Fox Sports released an interesting article this morning on TCU's offensive overhaul. In the piece, Gary Patterson opens up about why he felt some changes to his offensive philosophy were needed, and it started with recruiting.

"I saw too many good players leave the state because they considered us a running team and play action." Patterson told Fox Sports Southwest.

Essentially, Patterson observed that players were giving TCU the cold shoulder to play in up tempo offenses at places like Oklahoma State, Oklahoma, Baylor, Texas Tech, or West Virginia. Patterson decided enough was enough, and hired Houston offensive coordinator Doug Meachum to bring his fast paced offensive approach to help him stop the exodus of Texas' top play makers to outside programs.

While the main focus was bringing in a more potent offensive attack, Patterson explains there has been an interesting byproduct of the new approach this spring. To quote the article, "Patterson figures practicing at that speed will better prepare his defense to face offenses that operate at similar tempos."

That will prove to be very beneficial in the Big 12. Looking at their schedule, after their first two games against Samford and Minnesota, TCU faces six straight teams with an up tempo offensive approach (SMU, Oklahoma, Baylor, Oklahoma State, Texas Tech, and West Virginia).

That got us to thinking, who else out there has a rough stretch when it comes to facing no huddle teams? You know where this is going, don't you...

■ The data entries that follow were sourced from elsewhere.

/-!
# Literature.Probability.FitznerVanDerHofstad2017.Stage1FrameScope — the typed no-go speaks about Definition 2.9's class in `Γ₂`

CITATION HEADER (PLACEMENT v2). Part of the certified REPRODUCTION of R. Fitzner, R. van der Hofstad, *Mean-field
behavior for nearest-neighbor percolation in d > 10*, EJP 22 (2017) no. 43 [FvdH17] and *Generalized approach to the
non-backtracking lace expansion*, PTRF 169 (2017) 1041–1119 [NoBLE17]; build `lace`, seat lean1 (gen 5), REFEREE
C15 (ii, instance half) / REFEREE2 R9.  This module carries NO verdict and NO numerical literal; it is additive over
`Stage1Frame` and `NoGoFrameScope` (no declaration of those modules is changed).

THE POINT.  `NoGoFrameScope` shows at frame level that a point closing the bootstrap in every respect except the
standing inequality `1 < Γ₂` (`Frame.ClosesP`) has `Γ₂ > 1` anyway, PROVIDED its App. D inputs at some point `s` are
well formed and `μ̲[s] ≤ z_I`.  In the typed instance `Stage1Cells.Data` these provisos were so far available only in
the cone above a floor `y₀` with `1 ≤ Γ₂(y₀)` (`Data.Std`, used by `Data.Std.val0_i_le_o` to order the atom
`VarGamma2[i] ≤ VarGamma2[o]`, i.e. the point `i` below the point `o`).  This module removes the proviso for the typed
frame WITHOUT touching `Data.Std`: at the INITIAL point `s = i` no comparison of the two points is needed (the
coefficient `(2d−2) (μ̄/μ)[i] z_I⁴` of cell 37 is dominated by the main part of the SAME point), and the signs of all
cells at a state `y` need only the signs of its coordinates (`0 ≤ Γ₁`, `0 ≤ Γ₂`, `0 ≤ c_j`), which every `ClosesP`
point has (`Γ₁ > 1`, `Γ₂ > boundF2 > 0`, `c_j > boundF3[j,i] ≥ 0`).  Hence, for every typed frame under its standing
hypotheses (at ANY floor — only their table and dimension facts are used): `ClosesP y ↔ Closes y`
(`Data.Std.closesP_iff`), and every no-go theorem about `Closes` is a theorem about `ClosesP`
(`Data.Std.noGoP_of_noGo`, `Data.Std.noGoP_all_floor`, whose box floors keep `Γ₂ = 1`) — the typed NO-GO speaks about
the class `0 ≤ γ₂ < Γ₂` of [NoBLE17] Definition 2.9 (2.14), not only about `Γ₂ > 1`; in particular the
generalisation of `Data.Std` to floors with `Γ₂(y₀) < 1` foreseen in `NoGoFrameScope` (SCOPE (iii)) is not needed.
The restriction `1 < Γ₁` ([NoBLE17] Lemma 2.1: `1 ≤ γ₁ < Γ₁`) is untouched (see `NoGoFrameScope`, SCOPE (i)).

WHAT IS PROVIDED.  A floor-free sign layer for the typed cells at a state with non-negative coordinates
(`Data.Std.val0_nonneg'`, `ev0_nonneg'`, `val_nonneg'`, `ev_nonneg'`, the two bracketed cells at the initial point /
at both points, `muMin_le_zIr`), the well-formedness of the App. D inputs at the initial point of a `ClosesP` state
(`Data.Std.wf_i_of_closesP`), and the instance theorems `Data.Std.one_lt_Gamma2_of_closesP`, `Data.Std.closesP_iff`,
`Data.Std.noGoP_of_noGo`, `Data.Std.noGoP_all_floor`.

References: [NoBLE17] arXiv:1506.07969 / PTRF 169: Lemma 2.1 (arXiv p. 10), Definition 2.9 (2.14)–(2.16) and
Theorem 2.10 (PTRF p. 1060), App. D (D.2)–(D.3) (PTRF pp. 1110–1117); [FvdH17] notebook `Percolation.nb` cells 3, 9,
10, 37, 44, 47, 56 (transcript `HOME/b2b-lace-num3/published/Percolation.txt` l.171–175, l.334–343, l.361–363,
l.1035–1055, l.1214–1237, l.1303, l.1440–1447, in this order; `cell n` = the n-th `### [Input]` block of that
transcript, as in the LOCATORS paragraph of `Stage1Cells.lean`; cell 37 = the `Bound[Xi,alpha,…]` /
`Bound[Psi,alphaI|alphaII,…]` block, its `Psi,alphaI` formulas at l.1046–1049; cell 56 = the `SuccesF` block,
`0 < boundF2[s] < Gamma2` at l.1442).

LOCATOR REVISION (REFEREE v21 F11 / C34, docstring-only, seat lean1 gen 6): the cell-37 locator of this header and of
`Std.coef_le_main_i`, `Std.psiAlphaI01_nonneg_i`, `Std.psiAlphaII01_nonneg'` previously pointed at transcript lines
791 to 815 (the `Bound[hi,…]` lines of cells 26–27, not cell 37) and now reads `l.1035–1055` (= `Stage1Cells.lean`,
cell 37); the header's line list was made one-to-one with its cell list.  No declaration, statement, proof or
numeral of this module changed.
-/

namespace Literature.Probability.FitznerVanDerHofstad2017
namespace Stage1Cells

Four of Arkansas' first five games are wicked. The Razorbacks open with Auburn, and then two weeks later face Texas Tech, Northern Illinois, and Texas A&M in consecutive weekends before eventually wrapping up the season with Ole Miss and Missouri back to back.

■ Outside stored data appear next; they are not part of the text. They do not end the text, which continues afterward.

set_option maxHeartbeats 1600000 in
set_option synthInstance.maxHeartbeats 200000 in
-- instance-term unification on the CM local carrier, as above
/-- **The Bochner ∕ ℂ-valued form under the LOCAL socket**: for every `g : G → ℂ` that is `ν`-integrable on `Ω`, `(t, q) ↦ g(Φ(q, t))` is integrable for
`(D · tm|_{T^{reg}}) ⊗ μ₀` and **`∫_{t ∈ T^{reg}} D(t) • (∫_{G⧸T} g(Φ(q, t)) dμ₀) dtm = 2 • ∫_Ω g dν`** (★ p849733 §2 `integrable_and_integral_eq_smul_of_lintegral_radial`
along the weighted radial identity, then `integral_withDensity_eq_integral_smul`; verbatim ★ p849811 with `hJacLoc`).
[cite: Rogawski1990, §12.5 p. 182] [cite: HarishChandra1970, Lemma 42] [cite: vanDijk1972, §2] -/
theorem integral_hypSet_eq_of_tubeJacobian_local
    (hns : ∀ w : PlacesOver L v, IsCMField.complexConj L • w.1 = w.1)
    [MeasurableSpace ↥(unitaryGroupOfForm (conjLocal L (IsCMField.complexConj L) v) (cmLocalForm L 3 v))] [BorelSpace ↥(unitaryGroupOfForm (conjLocal L (IsCMField.complexConj L) v) (cmLocalForm L 3 v))] [LocallyCompactSpace ↥(unitaryGroupOfForm (conjLocal L (IsCMField.complexConj L) v) (cmLocalForm L 3 v))] [SecondCountableTopology ↥(unitaryGroupOfForm (conjLocal L (IsCMField.complexConj L) v) (cmLocalForm L 3 v))] [T2Space ↥(unitaryGroupOfForm (conjLocal L (IsCMField.complexConj L) v) (cmLocalForm L 3 v))]
    [MeasurableSpace (↥(unitaryGroupOfForm (conjLocal L (IsCMField.complexConj L) v) (cmLocalForm L 3 v)) ⧸ (cmBorelTriple L 3 v).M)] [BorelSpace (↥(unitaryGroupOfForm (conjLocal L (IsCMField.complexConj L) v) (cmLocalForm L 3 v)) ⧸ (cmBorelTriple L 3 v).M)]
    (ν : Measure ↥(unitaryGroupOfForm (conjLocal L (IsCMField.complexConj L) v) (cmLocalForm L 3 v))) [ν.IsHaarMeasure] [ν.IsMulRightInvariant]
    (tm : Measure ↥(cmBorelTriple L 3 v).M) [tm.IsMulLeftInvariant] [IsFiniteMeasureOnCompacts tm] [tm.IsOpenPosMeasure] [tm.IsInvInvariant]
    (Φ : (↥(unitaryGroupOfForm (conjLocal L (IsCMField.complexConj L) v) (cmLocalForm L 3 v)) ⧸ (cmBorelTriple L 3 v).M) × ↥(cmBorelTriple L 3 v).M → ↥(unitaryGroupOfForm (conjLocal L (IsCMField.complexConj L) v) (cmLocalForm L 3 v))) (hΦ : ∀ (x : ↥(unitaryGroupOfForm (conjLocal L (IsCMField.complexConj L) v) (cmLocalForm L 3 v))) (t : ↥(cmBorelTriple L 3 v).M), Φ (QuotientGroup.mk x, t) = x * t * x⁻¹)
    (w : ↥(unitaryGroupOfForm (conjLocal L (IsCMField.complexConj L) v) (cmLocalForm L 3 v))) (hw : Units.val (w : GL (Fin 3) (LocalRing L v)) = cmLocalForm L 3 v)
    (D : ↥(cmBorelTriple L 3 v).M → ℝ≥0) (hD : Measurable D)
    (hJacLoc : ∀ t₀ : ↥(cmBorelTriple L 3 v).M, IsRegularElt (((t₀ : ↥(unitaryGroupOfForm (conjLocal L (IsCMField.complexConj L) v) (cmLocalForm L 3 v)))) : GL (Fin 3) (LocalRing L v)) →
      ∃ U : Set ↥(cmBorelTriple L 3 v).M, IsOpen U ∧ t₀ ∈ U ∧
        ∃ A₀ : Set (↥(unitaryGroupOfForm (conjLocal L (IsCMField.complexConj L) v) (cmLocalForm L 3 v)) ⧸ (cmBorelTriple L 3 v).M), MeasurableSet A₀ ∧ (quotientMeasure (cmBorelTriple L 3 v).M tm (isClosed_cmBorelTriple_M L v) ν) A₀ ≠ 0 ∧ (quotientMeasure (cmBorelTriple L 3 v).M tm (isClosed_cmBorelTriple_M L v) ν) A₀ ≠ ∞ ∧
          ∀ V : Set ↥(cmBorelTriple L 3 v).M, MeasurableSet V → V ⊆ U → (∀ t ∈ V, IsRegularElt (((t : ↥(unitaryGroupOfForm (conjLocal L (IsCMField.complexConj L) v) (cmLocalForm L 3 v)))) : GL (Fin 3) (LocalRing L v))) →
            (∀ t ∈ V, ∀ t' ∈ V, ((t' : ↥(cmBorelTriple L 3 v).M) : ↥(unitaryGroupOfForm (conjLocal L (IsCMField.complexConj L) v) (cmLocalForm L 3 v))) ≠ w * t * w⁻¹) →
              ν (Φ '' (A₀ ×ˢ V)) = (quotientMeasure (cmBorelTriple L 3 v).M tm (isClosed_cmBorelTriple_M L v) ν) A₀ * ∫⁻ t in V, (D t : ℝ≥0∞) ∂tm)
    (g : ↥(unitaryGroupOfForm (conjLocal L (IsCMField.complexConj L) v) (cmLocalForm L 3 v)) → ℂ) (hg : IntegrableOn g {x | ∃ g t : ↥(unitaryGroupOfForm (conjLocal L (IsCMField.complexConj L) v) (cmLocalForm L 3 v)), t ∈ (cmBorelTriple L 3 v).M ∧ IsRegularElt (t : GL (Fin 3) (LocalRing L v)) ∧ g * t * g⁻¹ = x} ν) :
    Integrable (fun p : ↥(cmBorelTriple L 3 v).M × (↥(unitaryGroupOfForm (conjLocal L (IsCMField.complexConj L) v) (cmLocalForm L 3 v)) ⧸ (cmBorelTriple L 3 v).M) => g (Φ (p.2, p.1)))
        (((tm.restrict {t : ↥(cmBorelTriple L 3 v).M | IsRegularElt (((t : ↥(unitaryGroupOfForm (conjLocal L (IsCMField.complexConj L) v) (cmLocalForm L 3 v)))) : GL (Fin 3) (LocalRing L v))}).withDensity fun t => (D t : ℝ≥0∞)).prod (quotientMeasure (cmBorelTriple L 3 v).M tm (isClosed_cmBorelTriple_M L v) ν)) ∧
      ∫ t in {t : ↥(cmBorelTriple L 3 v).M | IsRegularElt (((t : ↥(unitaryGroupOfForm (conjLocal L (IsCMField.complexConj L) v) (cmLocalForm L 3 v)))) : GL (Fin 3) (LocalRing L v))}, (D t : ℝ) • ∫ q, g (Φ (q, t)) ∂(quotientMeasure (cmBorelTriple L 3 v).M tm (isClosed_cmBorelTriple_M L v) ν) ∂tm =
        (2 : ℝ) • ∫ y in {x | ∃ g t : ↥(unitaryGroupOfForm (conjLocal L (IsCMField.complexConj L) v) (cmLocalForm L 3 v)), t ∈ (cmBorelTriple L 3 v).M ∧ IsRegularElt (t : GL (Fin 3) (LocalRing L v)) ∧ g * t * g⁻¹ = x}, g y ∂ν := by
  have hmain := lintegral_hypSet_eq_of_tubeJacobian_local L v hns ν tm Φ hΦ w hw D hD hJacLoc
  haveI : Nontrivial (LocalRing L v) := UnitaryGroup.nontrivial_localRing L v
  have hR : ∀ x : LocalRing L v, x ≠ 0 → IsUnit x := isUnit_of_ne_zero_of_nonsplit L v hns
  have hSm := (isOpen_setOf_isRegularElt_torusU (conjLocal L (IsCMField.complexConj L) v) (cmLocalForm L 3 v) hR).measurableSet
  haveI : SecondCountableTopology ↥(cmBorelTriple L 3 v).M := TopologicalSpace.Subtype.secondCountableTopology _
  haveI : BorelSpace ((↥(unitaryGroupOfForm (conjLocal L (IsCMField.complexConj L) v) (cmLocalForm L 3 v)) ⧸ (cmBorelTriple L 3 v).M) × ↥(cmBorelTriple L 3 v).M) := Prod.borelSpace
  haveI : SecondCountableTopology (↥(unitaryGroupOfForm (conjLocal L (IsCMField.complexConj L) v) (cmLocalForm L 3 v)) ⧸ (cmBorelTriple L 3 v).M) := (QuotientGroup.isQuotientMap_mk _).secondCountableTopology QuotientGroup.isOpenMap_coe
  haveI : LocallyCompactSpace (↥(unitaryGroupOfForm (conjLocal L (IsCMField.complexConj L) v) (cmLocalForm L 3 v)) ⧸ (cmBorelTriple L 3 v).M) := QuotientGroup.instLocallyCompactSpace _
  haveI : SigmaCompactSpace (↥(unitaryGroupOfForm (conjLocal L (IsCMField.complexConj L) v) (cmLocalForm L 3 v)) ⧸ (cmBorelTriple L 3 v).M) := sigmaCompactSpace_of_locallyCompact_secondCountable
  haveI : SigmaFinite (quotientMeasure (cmBorelTriple L 3 v).M tm (isClosed_cmBorelTriple_M L v) ν) := SigmaFinite.of_isFiniteMeasureOnCompacts _
  haveI : LocallyCompactSpace ↥(cmBorelTriple L 3 v).M := (isClosed_cmBorelTriple_M L v).isClosedEmbedding_subtypeVal.locallyCompactSpace
  haveI : SigmaCompactSpace ↥(cmBorelTriple L 3 v).M := sigmaCompactSpace_of_locallyCompact_secondCountable
  haveI : SigmaFinite tm := SigmaFinite.of_isFiniteMeasureOnCompacts _
  haveI : SigmaFinite ((tm.restrict {t : ↥(cmBorelTriple L 3 v).M | IsRegularElt (((t : ↥(unitaryGroupOfForm (conjLocal L (IsCMField.complexConj L) v) (cmLocalForm L 3 v)))) : GL (Fin 3) (LocalRing L v))}).withDensity fun t => (D t : ℝ≥0∞)) :=
    SigmaFinite.withDensity_of_ne_top (ae_of_all _ fun _ => ENNReal.coe_ne_top)
  have hΦm : Measurable Φ := (continuous_conjFamily_and_smul (cmBorelTriple L 3 v).M Φ hΦ).1.measurable
  have hDm' : Measurable fun t : ↥(cmBorelTriple L 3 v).M => (D t : ℝ≥0∞) := hD.coe_nnreal_ennreal
  have hmain' : ∀ f : ↥(unitaryGroupOfForm (conjLocal L (IsCMField.complexConj L) v) (cmLocalForm L 3 v)) → ℝ≥0∞, Measurable f → ((2 : ℕ) : ℝ≥0∞) * ∫⁻ y in {x | ∃ g t : ↥(unitaryGroupOfForm (conjLocal L (IsCMField.complexConj L) v) (cmLocalForm L 3 v)), t ∈ (cmBorelTriple L 3 v).M ∧ IsRegularElt (t : GL (Fin 3) (LocalRing L v)) ∧ g * t * g⁻¹ = x}, f y ∂ν =
      ∫⁻ t, ∫⁻ q, f (Φ (q, t)) ∂(quotientMeasure (cmBorelTriple L 3 v).M tm (isClosed_cmBorelTriple_M L v) ν) ∂((tm.restrict {t : ↥(cmBorelTriple L 3 v).M | IsRegularElt (((t : ↥(unitaryGroupOfForm (conjLocal L (IsCMField.complexConj L) v) (cmLocalForm L 3 v)))) : GL (Fin 3) (LocalRing L v))}).withDensity
        fun t => (D t : ℝ≥0∞)) := by
    intro f hf
    have hOm : Measurable fun t : ↥(cmBorelTriple L 3 v).M =>
        ∫⁻ q, f (Φ (q, t)) ∂(quotientMeasure (cmBorelTriple L 3 v).M tm (isClosed_cmBorelTriple_M L v) ν) :=
      Measurable.lintegral_prod_left' (μ := (quotientMeasure (cmBorelTriple L 3 v).M tm (isClosed_cmBorelTriple_M L v) ν)) (hf.comp hΦm)
    rw [Nat.cast_ofNat, hmain f hf, lintegral_withDensity_eq_lintegral_mul _ hDm' hOm]
    rfl
  obtain ⟨hint, heq⟩ := integrable_and_integral_eq_smul_of_lintegral_radial hΦm hmain' g hg
  refine ⟨hint, ?_⟩
  rw [Nat.cast_ofNat] at heq
  rw [← heq, integral_withDensity_eq_integral_smul hD]
  rfl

A front loaded schedule like that will certainly challenge the Razorbacks' stamina. I recall a few years ago when LSU opened up against Chip Kelly's Oregon team at JerryWorld. To prepare for the tempo Oregon played at, Les had two offensive scout teams run back to back...no breaks for the LSU defense as they tried to prepare for Oregon's attack. You might recall the result...a game in which LSU's defense stoned Oregon all night and Les' group won rather easily. After the game I recall LSU's defenders praising the fact that they faced tempo from the scout teams all through spring and August practice. Given his very public statements against unrelenting tempo, it will be interesting to see how hard Bret Bielema pushes his scout offense to simulate actual game speed that his defense will face in these early games.